# Married my best friend, just admitted we don't have romantic feelings



## arrowhead (Jun 19, 2012)

I'm 26 and my husband is 30. We met on the internet when I was 18 and he was 22 (He didn't know my age at the time) on a musician's message board. We emailed constantly and then he came to visit me from his home state (17 hour drive). When we met, we didn't have that physical spark but we continued our relationship. He moved to my state where I was going to college a year later. We had regular sex, but to me it has always felt like just sex. We have and always have had an amazing friendship, we do everything together and enjoy eachothers company. We have since moved to a new state where we're very isolated and haven't made friends easily (it's been about 4 years).
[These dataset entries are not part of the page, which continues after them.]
/-! ## §2 Layer point classes are witness points of `U_J`-cocycles -/

set_option maxHeartbeats 800000 in
-- the many `ContinuousRep`/`TopRep` bridges on the layer group make this one elaboration long (not any single step)
/-- **Layer-`J` point classes come from `U_J`-cocycles** (inflation–restriction for `U_J/N ≅ ℤ₂`, `cd₂ ℤ₂ = 1`). For `W/ℚ`
elliptic, a `ℤ₂`-extension `κ`, `v`, `g ∈ Γ_v` a local lift of the topological generator and `b ∈ A = ⋃ₙ E⁺(ℚ_{v,n})` with
`g^{2^J} b − b ∈ 2^J A`: there are a continuous `U_J`-cocycle `ψ` of `E[2^J]|` (`LayerPairing.torsionLocalRep`) and a root `Q`,
`2^J Q = b`, with `ψ(τ) = τQ − Q` on points for every `τ ∈ N = Gal(ℚ̄_v/ℚ_{v,∞})` — a layer-`J` witness class with point `b`.
The Kummer cocycle of `Q` on `N` has `g^{2^J}`-invariant class (`g^{2^J}Q − Q − w` is `2^J`-torsion for the `w ∈ A ⊆ E(ℚ_{v,∞})`
of the hypothesis, and `N` fixes `w`), so it extends over `U_J` by `exists_resSubgroup_eq_of_conjMap_eq_of_padicInt` for the layer
character `κ_J`. [cite: BDKim2007, Prop. 3.15 (proof)] [cite: GreenbergLNM1716, §4 p. 124] [cite: SerreGaloisCohomology1997, I §2.6 (b)] -/
theorem exists_layerCocycle_of_layerFixed (W : WeierstrassCurve ℚ) [W.IsElliptic] (κ : ZpExtension ℚ 2) (J : ℕ)
    (v : HeightOneSpectrum (𝓞 ℚ)) {g : absoluteGaloisGroup (v.adicCompletion ℚ)}
    (hg : κ.IsTopGenerator (resGalOfEmb (closureEmb (K := ℚ) (v.adicCompletion ℚ)) g))
    {b : localPoints W (v.adicCompletion ℚ)} (hb : b ∈ ⨆ n, signedLocalPoints κ (v.adicCompletion ℚ) W 1 n)
    (hfix : ∃ w ∈ (⨆ n, signedLocalPoints κ (v.adicCompletion ℚ) W 1 n), g ^ (2 ^ J) • b - b = 2 ^ J • w) :
    ∃ (ψ : contOneCocycles (subgroupRep (LayerPairing.torsionLocalRep W (2 ^ J) v) (LayerPairing.layerGroup κ v J)))
      (Q : localPoints W (v.adicCompletion ℚ)), 2 ^ J • Q = b ∧
      ∀ (τ : absoluteGaloisGroup (v.adicCompletion ℚ)) (hτ : τ ∈ localSubgroup κ.kerSubgroup (v.adicCompletion ℚ)),
        pointsMap W (v.adicCompletion ℚ) ((ψ.1 ⟨τ, kerLocal_le_layerGroup κ v J hτ⟩ : W.geomTorsion ((2 ^ J : ℕ) : ℤ)) :
          W.geomPoints) = τ • Q - Q := by
  haveI : Fact (Nat.Prime 2) := ⟨Nat.prime_two⟩
  let U : Subgroup (absoluteGaloisGroup (v.adicCompletion ℚ)) := LayerPairing.layerGroup κ v J
  let N : Subgroup (absoluteGaloisGroup (v.adicCompletion ℚ)) := localSubgroup κ.kerSubgroup (v.adicCompletion ℚ)
  haveI hNnormal : N.Normal := by
    change (localSubgroup κ.kerSubgroup (v.adicCompletion ℚ)).Normal
    rw [localSubgroup_eq_comap]; infer_instance
  have hNU : N ≤ U := kerLocal_le_layerGroup κ v J
  set A : AddSubgroup (localPoints W (v.adicCompletion ℚ)) := ⨆ n, signedLocalPoints κ (v.adicCompletion ℚ) W 1 n with hAdef
  haveI : CompactSpace (absoluteGaloisGroup (v.adicCompletion ℚ)) := absoluteGaloisGroup_compactSpace (v.adicCompletion ℚ)
  haveI : CompactSpace U := isCompact_iff_compactSpace.mp
    ((Subgroup.isClosed_of_isOpen U (LayerPairing.isOpen_layerGroup κ v J)).isCompact)
  let n : ℤ := ((2 ^ J : ℕ) : ℤ)
  have hn : n ≠ 0 := by
    change ((2 ^ J : ℕ) : ℤ) ≠ 0
    exact_mod_cast pow_ne_zero J two_ne_zero
  let B := W.geomTorsion n
  let ρ₀ : ContinuousRep (absoluteGaloisGroup (v.adicCompletion ℚ)) ℤ B := GaloisRep.restrictField (v.adicCompletion ℚ) (W.torsionGaloisModule n)
  -- the restriction of `E[2^J]|` to `U_J`, as a continuous representation of the group `U_J`
  let τU : ContinuousRep U ℤ B := ρ₀.restrict (subgroupSubtypeHom U)
  have hρU : ∀ (x : U) (m : B), τU.toTopRep.ρ x m = ρ₀ (x : absoluteGaloisGroup (v.adicCompletion ℚ)) m := fun _ _ ↦ rfl
  let N' : Subgroup U := N.subgroupOf U
  let ι : B → localPoints W (v.adicCompletion ℚ) := fun t ↦ pointsMap W (v.adicCompletion ℚ) (t : W.geomPoints)
  let θ : B ≃+ AddSubgroup.torsionBy (localPoints W (v.adicCompletion ℚ)) n := W.torsionPointsEquiv n (E := v.adicCompletion ℚ) hn
  have galois_smul_nsmul : ∀ (τ : absoluteGaloisGroup (v.adicCompletion ℚ)) (k : ℕ) (P : localPoints W (v.adicCompletion ℚ)), τ • (k • P) = k • (τ • P) :=
    fun τ k P ↦ map_nsmul (DistribSMul.toAddMonoidHom (localPoints W (v.adicCompletion ℚ)) τ) k P
  have hιinj : Function.Injective ι := fun a c hac ↦ θ.injective (Subtype.ext hac)
  have hιadd : ∀ a c : B, ι (a + c) = ι a + ι c := fun a c ↦ by
    change pointsMap W _ ((a : W.geomPoints) + c) = _; rw [map_add]
  have hιsub : ∀ a c : B, ι (a - c) = ι a - ι c := fun a c ↦ by
    change pointsMap W _ ((a : W.geomPoints) - c) = _; rw [map_sub]
  have hιnsmul : ∀ (c : ℕ) (a : B), ι (c • a) = c • ι a := fun c a ↦ by
    change pointsMap W _ (((c • a : B) : W.geomPoints)) = _
    rw [AddSubgroupClass.coe_nsmul, map_nsmul]
  have hιgal : ∀ (σ : absoluteGaloisGroup (v.adicCompletion ℚ)) (a : B), ι (resGal (K := ℚ) (v.adicCompletion ℚ) σ • a) = σ • ι a := fun σ a ↦ by
    change pointsMap W _ (((resGal (K := ℚ) (v.adicCompletion ℚ) σ • a : B) : W.geomPoints)) = _
    rw [Literature.NumberTheory.EllipticCurves.AddSubgroup.torsionBy.coe_smul, pointsMap_smul]
  have hιθsymm : ∀ T : AddSubgroup.torsionBy (localPoints W (v.adicCompletion ℚ)) n, ι (θ.symm T) = T := fun T ↦ W.pointsMap_torsionPointsEquiv_symm n hn T
  have hρ : ∀ (σ : absoluteGaloisGroup (v.adicCompletion ℚ)) (m : B), ρ₀ σ m = resGal (K := ℚ) (v.adicCompletion ℚ) σ • m := fun σ m ↦ by
    change W.torsionGaloisModule n (resGal (K := ℚ) (v.adicCompletion ℚ) σ) m = _
    rw [torsionGaloisModule_apply_apply]
  have hρN' : ∀ (x : N') (m : B), (subgroupRep τU.toTopRep N').ρ x m = ρ₀ ((x : U) : absoluteGaloisGroup (v.adicCompletion ℚ)) m :=
    fun x m ↦ by rw [subgroupRep_ρ_apply, hρU]
  have hρN : ∀ (x : N) (m : B),
      (subgroupRep (DiscreteGaloisModule.toTopRep (GaloisRep.restrictField (v.adicCompletion ℚ) (W.torsionGaloisModule n))) N).ρ x m =
        ρ₀ (x : absoluteGaloisGroup (v.adicCompletion ℚ)) m := fun _ _ ↦ rfl
  have hρX₀U : ∀ (x : U) (m : B), (subgroupRep (LayerPairing.torsionLocalRep W (2 ^ J) v) U).ρ x m = ρ₀ (x : absoluteGaloisGroup (v.adicCompletion ℚ)) m :=
    fun _ _ ↦ rfl
  have hAtower : A ≤ localTowerPointsOfEmb κ (closureEmb (K := ℚ) (v.adicCompletion ℚ)) W :=
    PlusDualTwo.iSup_signedLocalPoints_le_localTowerPointsOfEmb W κ v
  have h2J : ∀ P : localPoints W (v.adicCompletion ℚ), n • P = 2 ^ J • P := fun P ↦ natCast_zsmul P (2 ^ J)
  -- the root `Q` of `b` and its Kummer cocycle on `N`
  let Q : localPoints W (v.adicCompletion ℚ) := W.subgroupZSMulRoot n hn b
  have hQb : 2 ^ J • Q = b := by rw [← h2J]; exact W.zsmul_subgroupZSMulRoot n hn b
  have hQN : n • Q ∈ FixedPoints.addSubgroup N (localPoints W (v.adicCompletion ℚ)) := by
    rw [h2J, hQb]; exact hAtower hb
  let κ₀ := W.subgroupKummerCocycle n N hn Q hQN
  have hκ₀ : ∀ τ : N, ι (κ₀.1 τ) = (τ : absoluteGaloisGroup (v.adicCompletion ℚ)) • Q - Q := fun τ ↦ W.pointsMap_subgroupKummerCocycle_apply n N hn Q hQN τ
  -- the same cocycle on `N' = N ∩ U_J ≤ U_J`, for `τU`
  obtain ⟨cQ, hcQv⟩ : ∃ cQ : contOneCocycles (subgroupRep τU.toTopRep N'),
      ∀ a : N', cQ.1 a = κ₀.1 ⟨((a : U) : absoluteGaloisGroup (v.adicCompletion ℚ)), a.2⟩ :=
    ⟨⟨⟨fun a ↦ κ₀.1 ⟨((a : U) : absoluteGaloisGroup (v.adicCompletion ℚ)), a.2⟩,
      κ₀.1.continuous.comp ((continuous_subtype_val.comp continuous_subtype_val).subtype_mk _)⟩, fun a c ↦ by
      rw [hρN']
      have h := κ₀.2 ⟨((a : U) : absoluteGaloisGroup (v.adicCompletion ℚ)), a.2⟩ ⟨((c : U) : absoluteGaloisGroup (v.adicCompletion ℚ)), c.2⟩
      rw [hρN] at h
      exact h⟩, fun _ ↦ rfl⟩
  have hcQ : ∀ a : N', ι (cQ.1 a) = ((a : U) : absoluteGaloisGroup (v.adicCompletion ℚ)) • Q - Q := fun a ↦ by
    rw [hcQv]; exact hκ₀ ⟨((a : U) : absoluteGaloisGroup (v.adicCompletion ℚ)), a.2⟩
  -- the torsion element controlling the `g^{2^J}`-invariance
  obtain ⟨w, hw, hwe⟩ := hfix
  have hwN : ∀ τ : absoluteGaloisGroup (v.adicCompletion ℚ), τ ∈ N → τ • w = w := (mem_localTowerPointsOfEmb_iff κ _ W w).1 (hAtower hw)
  have hT : g ^ (2 ^ J) • Q - Q - w ∈ AddSubgroup.torsionBy (localPoints W (v.adicCompletion ℚ)) n := by
    refine (Submodule.mem_torsionBy_iff _ _).mpr ?_
    change n • (g ^ (2 ^ J) • Q - Q - w) = 0
    rw [h2J, smul_sub, smul_sub, ← galois_smul_nsmul, hQb, hwe, sub_self]
  let bT : B := θ.symm ⟨_, hT⟩
  have hιbT : ι bT = g ^ (2 ^ J) • Q - Q - w := hιθsymm ⟨_, hT⟩
  -- `g^{2^J} ∈ U_J`
  have hg1 : κ (resGal (K := ℚ) (v.adicCompletion ℚ) g) = Multiplicative.ofAdd 1 := by rw [resGal_eq]; exact hg
  have hgU : g ^ (2 ^ J) ∈ U := by
    refine (mem_localSubgroupOfEmb_iff _ _ _).mpr ?_
    rw [← resGal_eq, ZpExtension.mem_layerSubgroup, map_pow, map_pow, hg1, ← ofAdd_nsmul, toAdd_ofAdd, nsmul_eq_mul, mul_one]
    exact ⟨1, by push_cast; ring⟩
  let γ' : U := ⟨g ^ (2 ^ J), hgU⟩
  -- the class of `cQ` is fixed by the conjugation by `g^{2^J}`
  have hinv : conjMap τU.toTopRep N' γ' 1 (oneCocycleClass _ cQ) = oneCocycleClass _ cQ := by
    rw [conjMap_oneCocycleClass, ← sub_eq_zero, ← oneCocycleClass_sub, oneCocycleClass_eq_zero_iff]
    refine ⟨bT, fun a ↦ ?_⟩
    rw [Submodule.coe_sub, ContinuousMap.sub_apply, conj_pullback_apply, hρU, hρN']
    change ρ₀ (g ^ (2 ^ J)) (cQ.1 (subgroupConj N' γ' a)) - cQ.1 a = ρ₀ ((a : U) : absoluteGaloisGroup (v.adicCompletion ℚ)) bT - bT
    apply hιinj
    rw [hιsub, hρ, hιgal, hcQ, hcQ, hιsub, hρ, hιgal, hιbT]
    have hconj : (((subgroupConj N' γ' a : N') : U) : absoluteGaloisGroup (v.adicCompletion ℚ)) =
        (g ^ (2 ^ J))⁻¹ * ((a : U) : absoluteGaloisGroup (v.adicCompletion ℚ)) * g ^ (2 ^ J) := by
      rw [subgroupConj_apply_coe, Subgroup.coe_mul, Subgroup.coe_mul, Subgroup.coe_inv]
    rw [hconj]
    have e5 : g ^ (2 ^ J) • (((g ^ (2 ^ J))⁻¹ * ((a : U) : absoluteGaloisGroup (v.adicCompletion ℚ)) * g ^ (2 ^ J)) • Q) = ((a : U) : absoluteGaloisGroup (v.adicCompletion ℚ)) • g ^ (2 ^ J) • Q := by
      rw [← mul_smul, ← mul_assoc, ← mul_assoc, mul_inv_cancel, one_mul, mul_smul]
    rw [smul_sub (g ^ (2 ^ J)), e5, smul_sub ((a : U) : absoluteGaloisGroup (v.adicCompletion ℚ)),
      smul_sub ((a : U) : absoluteGaloisGroup (v.adicCompletion ℚ)), hwN _ (Subgroup.mem_subgroupOf.mp a.2)]
    abel
  -- the layer character and the `ℤ₂`-quotient `U_J/N`
  obtain ⟨κJ, hκJ⟩ := exists_layerCharacter κ v J
  have hpa : ((2 : ℤ_[2]) ^ J) ≠ 0 := pow_ne_zero _ (Nat.cast_ne_zero.mpr two_ne_zero)
  have hL : ∀ a : U, a ∈ N' ↔ κJ a = 1 := by
    intro a
    rw [Subgroup.mem_subgroupOf]
    change κ (resGal (K := ℚ) (v.adicCompletion ℚ) ((a : U) : absoluteGaloisGroup (v.adicCompletion ℚ))) = 1 ↔ _
    constructor
    · intro h
      have h1 := hκJ a
      rw [h, toAdd_one, mul_eq_zero] at h1
      rcases h1 with h1 | h1
      · exact absurd h1 hpa
      · rw [← ofAdd_toAdd (κJ a), h1]; rfl
    · intro h
      have h1 := hκJ a
      rw [h, toAdd_one, mul_zero] at h1
      rw [← ofAdd_toAdd (κ _), ← h1]; rfl
  have hγ1 : κJ γ' = Multiplicative.ofAdd 1 := by
    have h1 := hκJ γ'
    change (2 : ℤ_[2]) ^ J * (κJ γ').toAdd = (κ (resGal (K := ℚ) (v.adicCompletion ℚ) (g ^ (2 ^ J)))).toAdd at h1
    rw [map_pow, map_pow, hg1, ← ofAdd_nsmul, toAdd_ofAdd, nsmul_eq_mul, mul_one] at h1
    have h2 : (κJ γ').toAdd = 1 := mul_left_cancel₀ hpa (by rw [h1]; push_cast; ring)
    rw [← ofAdd_toAdd (κJ γ'), h2]
  have hBprim : ∀ t : B, ∃ e : ℕ, 2 ^ e • t = 0 := fun t ↦ ⟨J, W.pow_nsmul_geomTorsion_pow 2 J t⟩
  obtain ⟨xc, hxc⟩ := exists_resSubgroup_eq_of_conjMap_eq_of_padicInt τU hBprim κJ N' hL hγ1 (oneCocycleClass _ cQ) hinv
  -- (destructuring existentials typed by `τU.toTopRep` with `rcases` is slow here; use `Classical.choose`)
  have hsurj := oneCocycleClass_surjective τU.toTopRep xc
  let ξ : contOneCocycles τU.toTopRep := Classical.choose hsurj
  have hξ : oneCocycleClass _ ξ = xc := Classical.choose_spec hsurj
  rw [← hξ] at hxc
  have hcob := exists_apply_eq_add_coboundary_of_resSubgroup_eq τU.toTopRep N' ξ cQ hxc
  let bb : B := Classical.choose hcob
  have hbb : ∀ a : N', ξ.1 (a : U) = cQ.1 a + ((subgroupRep τU.toTopRep N').ρ a bb - bb) := Classical.choose_spec hcob
  -- the `U_J`-cocycle of the untwisted local module with the same values as `ξ`
  let ψ : contOneCocycles (subgroupRep (LayerPairing.torsionLocalRep W (2 ^ J) v) (LayerPairing.layerGroup κ v J)) :=
    contOneCocycles.pullback (ContinuousMonoidHom.id _) (X := τU.toTopRep)
      (Y := subgroupRep (LayerPairing.torsionLocalRep W (2 ^ J) v) (LayerPairing.layerGroup κ v J))
      (TopRep.ofHom ⟨ContinuousLinearMap.id ℤ B, fun _ => rfl⟩) ξ
  have hψ : ∀ σ, ψ.1 σ = ξ.1 σ := fun _ ↦ rfl
  have hιJ : ∀ t : B, 2 ^ J • ι t = 0 := fun t ↦ by
    rw [← hιnsmul, W.pow_nsmul_geomTorsion_pow 2 J t]
    change pointsMap W _ ((0 : B) : W.geomPoints) = 0
    rw [ZeroMemClass.coe_zero, map_zero]
  refine ⟨ψ, Q + ι bb, by rw [smul_add, hQb, hιJ bb, add_zero], fun τ hτ ↦ ?_⟩
  have hτ' : (⟨τ, hNU hτ⟩ : U) ∈ N' := (Subgroup.mem_subgroupOf).mpr hτ
  have h := hbb ⟨⟨τ, hNU hτ⟩, hτ'⟩
  rw [hρN'] at h
  change ξ.1 ⟨τ, hNU hτ⟩ = cQ.1 ⟨⟨τ, hNU hτ⟩, hτ'⟩ + (ρ₀ τ bb - bb) at h
  change ι (ψ.1 ⟨τ, hNU hτ⟩) = _
  rw [hψ, h, hιadd, hιsub, hρ, hιgal, hcQ, smul_add]
  change τ • Q - Q + (τ • ι bb - ι bb) = τ • Q + τ • ι bb - (Q + ι bb)
  abel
We got engaged, had a 1 1/2 year engagement, then were married not even 9 months ago. 
I have always wondered if I could be missing out on something but feel incredibly lucky to be with my husband. I really want to live the rest of my life with him, have his children, etc, but I know what it's like to have a satisfying, physical relationship with someone. He, on the other hand, had never had a serious girlfriend before me. I have always 'rejected' him (for lack of a better term) explaining that I don't like to be touched/kissed/show affection. I do believe that, but I also wonder if it's because of HIM. I do find him attractive, I tend to find other men attractive that look like him, but it's more of an annoyance when I'm touched by him (except during sex). I truly don't know if it's me or us.
The other night I asked him if he was IN LOVE with me and it opened up a whole slew of feelings. We both feel the same way, that we love each other so much but we think getting married was a mistake and that there might be more out there and we'll never know if we could feel like we are with a best friend AND someone we feel passion for. We also recognize that we've become very dependent on eachother given that we haven't made any friends and have almost no social experience since we've moved; we both even work with people significantly older than us with no exposure to peers.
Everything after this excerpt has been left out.